Öffentlicher Lichtfang vom 26. zum 27. Juli 2019 im Biosphärenreservat Karstlandschaft Südharz

Berichterstattung: Peter Göricke & Armin Hoch

Unter der Überschrift „Natur erleben im Biosphärenreservat - Faszination Insekten“ veranstalteten die Entomologen-Vereinigung Sachsen-Anhalt e.V. (EVSA) gemeinsam mit dem Biosphärenreservat Karstlandschaft Südharz (BR KSH) in der Nacht vom 26. zum 27. Juni 2019 im Südharz einen öffentlichen Lichtfang.

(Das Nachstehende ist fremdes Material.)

import Summits.QuantumFields.YangMills.Theorems.BalabanUVNodesN15AveragingStencil
import Summits.QuantumFields.YangMills.Theorems.BalabanUVNodesN15EffectiveActionMatrix
import Summits.QuantumFields.YangMills.Theorems.BalabanUVNodesN15DefectKernel
import Literature.MathematicalPhysics.QuantumFieldTheory.Balaban1983to89.T4Cov2156Rate
import Literature.MathematicalPhysics.QuantumFieldTheory.Balaban1983to89.B6UnitTorusCarrier
import HarnessLib

/-!
# Route «BalabanUVNodes» (K4 «SpineRates»), node N15 = NE2, -a lane, part 21: THE FOURTH-ENTRY FACTOR `F = (Δ−∂∂*)H_k` — its entries as
# two-block averages of `Δ_k`'s, their UNIFORM DECAY (`kernelDecay166`) and their TWO-LATTICE RATE THROUGH KING'S PAIRING (`kernelRate166` + the
# stencil discrepancy `≤ 1∕n`), and the defect `𝔇(F′, F)` in binder (a)'s format (`hasMaj_idef_lapHk`)

Cell `pub-ymgap`, seat `pub-ymgap-dag-n15-a` (KNIT-BY-NAME, generation g4; HUMAN RULING D-0062; chair R424 venue; `bears_on: R4∕N15`).  Filed
`--supports stmt-QuantumFields-19351` (helper).  THEOREMS ONLY; imports BY NAME parts 18 (`DstarD_mul_HkOp_eq`, `HkOp_conjTranspose_DstarD_HkOp_eq_DelK`),
19 (`re_DelK_eq_deltaPol`), 20 (`QvOp_re_eq_lineWeight`, `QvOp_im_eq_zero`, `lineCount_bpt`, `lineWeight`), part 1 (`hasMaj_ofBlocks_of_entry_le`,
`idef_id_pull_single_apply`), b05-g9 `B5Kernel166Decay.kernelDecay166`, t4-ne2∕b06 `T4Cov2156Rate.kernelRate166`, `B6UnitTorusCarrier.pdist_rep_rep`.
Nothing in the tree is modified; nothing printed is a hypothesis.

THE POINT.  Parts 18–20 give, for a fine bond `(x, κ)` with `x = n·y₀ + a` and a unit bond `(y, λ)`,
`Re((Δ−∂∂*)H_k)((x,κ),(y,λ)) = ((a_κ+1)∕n)·Δ((y₀,κ),(y,λ)) + ((n−1−a_κ)∕n)·Δ((y₀−e_κ,κ),(y,λ))` with `Δ = deltaPol M n` read in torus coordinates
(`re_lapker_bpt`).  Hence (§2) the entries decay like `Δ_k`'s, `|Re F| ≤ c₀e^{δ₀}e^{−δ₀|B(x)−y|_T}` uniformly in `n` and the volume (`kernelDecay166`),
and (§3) through King's pairing `x = pr x′` (same `y₀`, `a′_κ = Râ_κ + r`) the difference of the two runs' entries is at most
`(2θ₀e^{δ₁} + 2c₀e^{δ₀})·n⁻¹·e^{−min(δ₀,δ₁)|B(x)−y|_T}` (`kernelRate166` for `Δ′ − Δ` on both blocks + weight discrepancies `≤ 1∕n` times `kernelDecay166`) —
EXACTLY the shape of part 8's `norm_HkOp_kingPair_sub_le` for `H_k` (rate `η`, decay in King's unit-torus block distance), so that (§4) the defect
`𝔇(F′, F)` has a block majorant in binder (a)'s format (`hasMaj_idef_lapHk`, part 11 §5's pattern) and the fourth entry of the vector piece can be
assembled exactly as parts 12∕14 assembled the second (part 22).

CONTENTS.  §1 `re_lapker_eq_sum` (`Re F((x,κ),(y,λ)) = Σ_z θ_n(x,z;κ)·Δ((z,κ),(y,λ))`), `sum_lineWeight_mul` (the two-block form), `re_lapker_bpt`;
`weight_pair_sub_le₁∕₂` (`|(a′+1)∕(Rn) − (â+1)∕n|, |(Rn−1−a′)∕(Rn) − (n−1−â)∕n| ≤ 1∕n`).  §2∕§3 **`lapker_bounds`**: `∃ c_F, C_F, δ_F > 0` (dimension only)
with, for every unit torus, every `n ≥ 1`, `R ≥ 1`: `|Re F_n((x,κ),(y,λ))| ≤ c_F·e^{−δ_F|B(x)−y|_T}` and `|Re F_{Rn}((x′,κ),(y,λ)) − Re F_n((pr x′,κ),(y,λ))| ≤
(C_F∕n)·e^{−δ_F|B(x′)−y|_T}`.  §4 `exists_reLapLin` (the entry binder is inhabited), **`hasMaj_idef_lapHk`**.

HONEST FRAMING ∕ LIMITS.  `U = 1` linear theory on finite tori; the Laplacian is the gauge-fixed `Δ − ∂∂*` (part 18); every estimate is a cited tree theorem
(`kernelDecay166`, `kernelRate166` — themselves kernel theorems of the b05∕t4-ne2 lineages, NOT printed statements of [B5]∕[B6]); constants existential,
dimension-only; count-neutral (typed 28∕28 · discharged unchanged); NOT a discharge of N15; one finite T⁴ at fixed ε — NOT infinite volume, NOT OS on ℝ⁴,
NOT a mass gap, NOT Clay.
-/

noncomputable section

Dem mehrfachen Aufruf in der örtlichen Presse, im „Karstkurier“ und im Veranstaltungsplan des Biosphärenreservates folgten über 25 interessierte Besucher, die den Spezialisten der EVSA, eingeladenen Fachleuten und den Mitarbeitern des BR KSH bei ihrer Tätigkeit über die Schulter blicken wollten.

Die gute Beteiligung war wohl hauptsächlich auf die interessanten Habitate, die optimalen Wetterbedingungen (um 2.00 Uhr nachts betrug die Temperatur noch ca. 20° C) und die für die Besucher interessante Thematik zurückzuführen.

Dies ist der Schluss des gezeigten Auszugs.